One of the few Silicon Valley stocks to suffer a declined Thursday was Hewlett-Packard (HPQ), as the Palo Alto tech giant regressed 1.2 percent to $22.32 after a large gain Wednesday. Some analysts issued notes Thursday morning basically saying "Show me, don't tell me," after CEO Meg Whitman laid out a rosier forecast than expected at HP's analyst meeting Wednesday. "Sustainable improvements in the model over the next year will be required for investors to give HP more credit for its plans of crisper strategy and execution," J.P. Morgan analyst Mark Moskowitz wrote.
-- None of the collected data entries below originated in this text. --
import Summits.BirchSwinnertonDyer.BirchSwinnertonDyer.Theorems.SignedLowerHalvesSmallImageMuZeroOneSignFinePivotOneSign
import Summits.BirchSwinnertonDyer.Rank1Residual.GaloisImage.NonsplitCartanDictionary
import HarnessLib

/-!
# Route `SignedLowerHalves` (K3), crux M `SmallImageMuZeroOneSign` (item stmt-BirchSwinnertonDyer-23600), line `birth_mu` v3 —
# the OPEN stub `stub_conjA_ns_ge5` (Conjecture A on the class, `p ≥ 5`) ⟺ its `p ∈ {5, 7, 11}` cut, PRINT-FREE modulo
# BDMTV 2019/2023 (published) and the non-split half of Serre uniformity at `p ≥ 19` (open)

LEAD seat `cruxlead-stmt-BirchSwinnertonDyer-23600` gen 3 (cell `bsd-ssimc`; `--supports stmt-BirchSwinnertonDyer-23600`, helper).
HONEST FRAMING: THEOREMS ONLY (no definition, no named fact, no instance, no `sorry`); CONDITIONAL theorems with their binders
displayed (`h13` = `BDMTV2019_nonsplitCartan_level13`, `h17` = `BDMTV2023_nonsplitCartan_level17` — PUBLISHED named facts, no
`_holds`; `h19` = `NonsplitCartanPointsAreCM q` for every prime `q ≥ 19` — OPEN, expected; the printed binders of the lead's
files where M is concluded).  Crux M, crux 4, Conjecture A and BSD are NOT proved; nothing is booked.

WHAT.  Line `birth_mu` v3 (registered 2026-08-29T03:13:20Z, sha16 97423e673ecfb888) has ONE open stub,
`stub_conjA_ns_ge5 : ∀ W p, 5 ≤ p → ClassX7 W p → ¬ W.HasCM → W.frobeniusTrace p = 0 → ¬ Surj W p → ConjAAt W p`
(Coates–Sujatha Conjecture A on the small-image supersingular X7 class).  Width -w3 g2 proved the analogous localisation for the
v2 stub (= retired 23117; `SmallImageMuAnEvenBranch.stub_iff_le_eleven`, p688190): at `p = 13, 17` (BDMTV) and at every `p ≥ 19`
(non-split Serre uniformity) the DOMAIN IS EMPTY — route-independent kernel `GaloisImage.hasNonsplitCartanModPImage_of_goodSS_of_not_surj`
(good supersingular + not onto ⟹ image in `N(C_ns(p))` ⟹ CM by `hU` ⟹ contradiction with `¬CM`).  This file records the same
for the v3 stub, on its TEXT (left side = the registered signature verbatim):

* `conjA_ns_ge5_iff_le_eleven` — **the stub ⟺ its `5 ≤ p ≤ 11` cut** modulo `h13`, `h17`, `h19`; PRINT-FREE otherwise.
* `conjA_ns_ge5_of_cut` — the ← direction alone (the shape a closer consumes).
* `smallImageMuZeroOneSign_of_facts_of_conjA_cut_le_eleven` — **crux M BY NAME ⟸ the eight printed binders ∧ `h13` ∧ `h17` ∧ `h19`
  ∧ Conjecture A on the class at `p ∈ {5, 7, 11}` only** (composition with the lead's `smallImageMuZeroOneSign_of_facts_of_conjA_ge_five`).
READING FOR THE PEN (D-0014; numbers): granted BDMTV (published) and non-split Serre uniformity (open), the open content of crux M is
«Conjecture A (μ-form) for the non-CM ℚ-points of `X_ns⁺(5)`, `X_ns⁺(7)`, `X_ns⁺(11)` with an additive prime» — three infinite
families (genus 0, 0, 1); per pair decidable by ONE class number (`SmallImageCleanAtP.oneSignMuZero_of_not_dvd_classNumber_stabilizerField`).

References: [BalakrishnanEtAl2019] Cor. 1.3; [BalakrishnanEtAl2023] Thm. 1.2; [SerreKyoto1977] questions 6.5–6.6; [Serre1972] §1.11
Prop. 12, §2.2 Prop. 14, §2.7 Prop. 17; [CoatesSujatha2005] §3 Conjecture A; [Balakrishnan2026ICM] Problem 6.1.
-/

set_option autoImplicit false
set_option linter.dupNamespace false

noncomputable section

open scoped Classical

open WeierstrassCurve Literature.NumberTheory.EllipticCurves Literature.NumberTheory.EllipticCurves.Rank1Residual
  Literature.NumberTheory.EllipticCurves.Kobayashi2003 Literature.NumberTheory.EllipticCurves.ModularForms
  Literature.NumberTheory.SerreUniformity

namespace Summit.BirchSwinnertonDyer.BirchSwinnertonDyer.Theorems.SmallImageConjACut

/-- **The domain of the stub is EMPTY at a prime `p` with `X_ns⁺(p)(ℚ)` CM**: `NonsplitCartanPointsAreCM p`, `p ≠ 2`, `ClassX7 W p`,
`¬ Surj W p` ⟹ `W` has CM (route-independent kernel `GaloisImage.hasNonsplitCartanModPImage_of_goodSS_of_not_surj`), contradicting
`¬ W.HasCM`. [cite: Serre1972, §1.11 Prop. 12, §2.7 Prop. 17] [cite: SerreKyoto1977, questions 6.5–6.6, pp. 187–188] -/
theorem domain_empty_of_nonsplitCartanPointsAreCM (W : WeierstrassCurve ℚ) [W.IsElliptic] [W.IsGloballyMinimal] (p : ℕ)
    [Fact p.Prime] (hU : NonsplitCartanPointsAreCM p) (hp2 : p ≠ 2) (hX : ClassX7 W p) (hCM : ¬ W.HasCM) (hs : ¬ Surj W p) :
    False :=
  hCM (hU W (Summit.BirchSwinnertonDyer.Rank1Residual.GaloisImage.hasNonsplitCartanModPImage_of_goodSS_of_not_surj W p hp2 hX.1 hs))

/-- **The registered open stub `stub_conjA_ns_ge5` of line `birth_mu` v3 (VERBATIM text) ⟺ its `p ≤ 11` cut**, GRANTED BDMTV 2019
Cor. 1.3 / 2023 Thm. 1.2 (`h13`, `h17`: the `ℚ`-points of `X_ns⁺(13)`, `X_ns⁺(17)` are CM — PUBLISHED, by name) and the non-split half
of Serre's uniformity question at every prime `p ≥ 19` (`h19`, OPEN, expected).  PRINT-FREE otherwise: at `13`, `17` and `≥ 19` the
stub's domain is EMPTY (`domain_empty_of_nonsplitCartanPointsAreCM`).  So modulo BDMTV and Serre uniformity the open stub is EXACTLY
«Conjecture A at every small-image X7 pair with `p ∈ {5, 7, 11}`» (non-CM `ℚ`-points of `X_ns⁺(5)`, `X_ns⁺(7)`, `X_ns⁺(11)` with an
additive prime: infinite families).  Closes nothing. [cite: BalakrishnanEtAl2019, Cor. 1.3] [cite: BalakrishnanEtAl2023, Thm. 1.2]
[cite: SerreKyoto1977, questions 6.5–6.6, pp. 187–188] [cite: CoatesSujatha2005, §3 Conjecture A] -/
theorem conjA_ns_ge5_iff_le_eleven
    (h13 : BDMTV2019_nonsplitCartan_level13) (h17 : BDMTV2023_nonsplitCartan_level17)
    (h19 : ∀ (q : ℕ), q.Prime → 19 ≤ q → NonsplitCartanPointsAreCM q) :
    (∀ (W : WeierstrassCurve ℚ) [W.IsElliptic] [W.IsGloballyMinimal] (p : ℕ) [Fact p.Prime],
        5 ≤ p → ClassX7 W p → ¬ W.HasCM → W.frobeniusTrace p = 0 → ¬ Surj W p → ConjAAt W p) ↔
      ∀ (W : WeierstrassCurve ℚ) [W.IsElliptic] [W.IsGloballyMinimal] (p : ℕ) [Fact p.Prime],
        5 ≤ p → p ≤ 11 → ClassX7 W p → ¬ W.HasCM → W.frobeniusTrace p = 0 → ¬ Surj W p → ConjAAt W p := by
  constructor
  · intro h W _ _ p _ hp5 _ hX hCM hap hs
    exact h W p hp5 hX hCM hap hs
  · intro h5711 W _ _ p hpP hp5 hX hCM hap hs
    have hpr : p.Prime := hpP.out
    have hp2 : p ≠ 2 := by omega
    by_cases h11 : p ≤ 11
    · exact h5711 W p hp5 h11 hX hCM hap hs
    -- `12 ≤ p`: the domain is EMPTY once `X_ns⁺(p)(ℚ)` is CM
    have hempty : NonsplitCartanPointsAreCM p → False := fun hU ↦
      domain_empty_of_nonsplitCartanPointsAreCM W p hU hp2 hX hCM hs
    by_cases h19p : 19 ≤ p
    · exact (hempty (h19 p hpr h19p)).elim
    · have h1317 : p = 13 ∨ p = 17 := by
        interval_cases p <;> first | (left; rfl) | (right; rfl) | exact absurd hpr (by decide)
      rcases h1317 with rfl | rfl
      · exact (hempty h13).elim
      · exact (hempty h17).elim

/-- **The stub from its cut** (← of `conjA_ns_ge5_iff_le_eleven`; the shape a closer consumes as the `hA5` binder of
`SmallImageFinePivot.smallImageMuZeroOneSign_of_facts_of_conjA_ge_five`). [cite: BalakrishnanEtAl2019, Cor. 1.3]
[cite: BalakrishnanEtAl2023, Thm. 1.2] [cite: CoatesSujatha2005, §3 Conjecture A] -/
theorem conjA_ns_ge5_of_cut
    (h13 : BDMTV2019_nonsplitCartan_level13) (h17 : BDMTV2023_nonsplitCartan_level17)
    (h19 : ∀ (q : ℕ), q.Prime → 19 ≤ q → NonsplitCartanPointsAreCM q)
    (h5711 : ∀ (W : WeierstrassCurve ℚ) [W.IsElliptic] [W.IsGloballyMinimal] (p : ℕ) [Fact p.Prime],
        5 ≤ p → p ≤ 11 → ClassX7 W p → ¬ W.HasCM → W.frobeniusTrace p = 0 → ¬ Surj W p → ConjAAt W p) :
    ∀ (W : WeierstrassCurve ℚ) [W.IsElliptic] [W.IsGloballyMinimal] (p : ℕ) [Fact p.Prime],
        5 ≤ p → ClassX7 W p → ¬ W.HasCM → W.frobeniusTrace p = 0 → ¬ Surj W p → ConjAAt W p :=
  (conjA_ns_ge5_iff_le_eleven h13 h17 h19).mpr h5711

/-- **CRUX M `SmallImageMuZeroOneSign` BY NAME ⟸ the eight printed binders ∧ BDMTV 13/17 ∧ non-split Serre uniformity `≥ 19` ∧
Conjecture A on the class at `p ∈ {5, 7, 11}` ONLY** — line `birth_mu` v3's composition (`smallImageMuZeroOneSign_of_facts_of_conjA_ge_five`:
`p = 3` rows by print alone, `p ≥ 5` rows by Conjecture A) with its open stub cut down by `conjA_ns_ge5_of_cut`.  CONDITIONAL;
closes nothing. [cite: CoatesSujatha2005, §3 Conjecture A] [cite: Kobayashi2003, Thm. 1.2, Thm. 6.2–6.3, Thm. 7.3]
[cite: BalakrishnanEtAl2019, Cor. 1.3] [cite: BalakrishnanEtAl2023, Thm. 1.2] [cite: KuriharaPollack2007, §1.2, §3 p. 328] [cite: Matar2020, Thm. 1.1] -/
theorem smallImageMuZeroOneSign_of_facts_of_conjA_cut_le_eleven
    (hCK : thm62_63_73_signedColemanKato_zeta) (h12 : thm12_signedSelmerDual_finite_torsion)
    (h5 : realPeriodRat_eq_unit_mul_plusPeriod) (h3 : realPeriodRat_eq_unit_mul_plusPeriod_three)
    (hmodP : nonempty_modularParametrizationData)
    (hKP : kuriharaPollack2007_selmerDual_extension_of_fineDual)
    (hKo : signedSelmerInf_sub_fineSelmer_of_loc)
    (hMa : matar2020_thm11_selmerDualTorsion_pseudoIso_fineSelmerDual)
    (h13 : BDMTV2019_nonsplitCartan_level13) (h17 : BDMTV2023_nonsplitCartan_level17)
    (h19 : ∀ (q : ℕ), q.Prime → 19 ≤ q → NonsplitCartanPointsAreCM q)
    (h5711 : ∀ (W : WeierstrassCurve ℚ) [W.IsElliptic] [W.IsGloballyMinimal] (p : ℕ) [Fact p.Prime],
        5 ≤ p → p ≤ 11 → ClassX7 W p → ¬ W.HasCM → W.frobeniusTrace p = 0 → ¬ Surj W p → ConjAAt W p) :
    Summit.BirchSwinnertonDyer.BirchSwinnertonDyer.Theses.SignedLowerHalves.SmallImageMuZeroOneSign :=
  SmallImageFinePivot.smallImageMuZeroOneSign_of_facts_of_conjA_ge_five hCK h12 h5 h3 hmodP hKP hKo hMa
    (conjA_ns_ge5_of_cut h13 h17 h19 h5711)

end Summit.BirchSwinnertonDyer.BirchSwinnertonDyer.Theorems.SmallImageConjACut

end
Up: Gilead, Workday, Netflix, Facebook, EA, Yelp, Pandora, AMD, Adobe (ADBE), SunPower (SPWRA), Salesforce, SolarCity, Applied Materials, Yahoo (YHOO), LinkedIn, Oracle, Tesla, Cisco, Intel, eBay

Down: Ubiquiti, HP, Palo Alto Networks, Brocade

The SV150 index of Silicon Valley's largest tech companies: Up 26.70, or 2.05 percent, to 1,331.72

The tech-heavy Nasdaq composite index: Up 82.97, or 2.26 percent, to 3,760.75

The blue chip Dow Jones industrial average: Up 323.09, or 2.18 percent, to 15,126.07

And the widely watched Standard & Poor's 500 index: Up 36.16, or 2.18 percent, to 1,692.56

Check in weekday afternoons for the 60-Second Business Break, a summary of news from Mercury News staff writers, The Associated Press, Bloomberg News and other wire services. Contact Jeremy C. Owens at 408-920-5876; follow him at Twitter.com/jowens510.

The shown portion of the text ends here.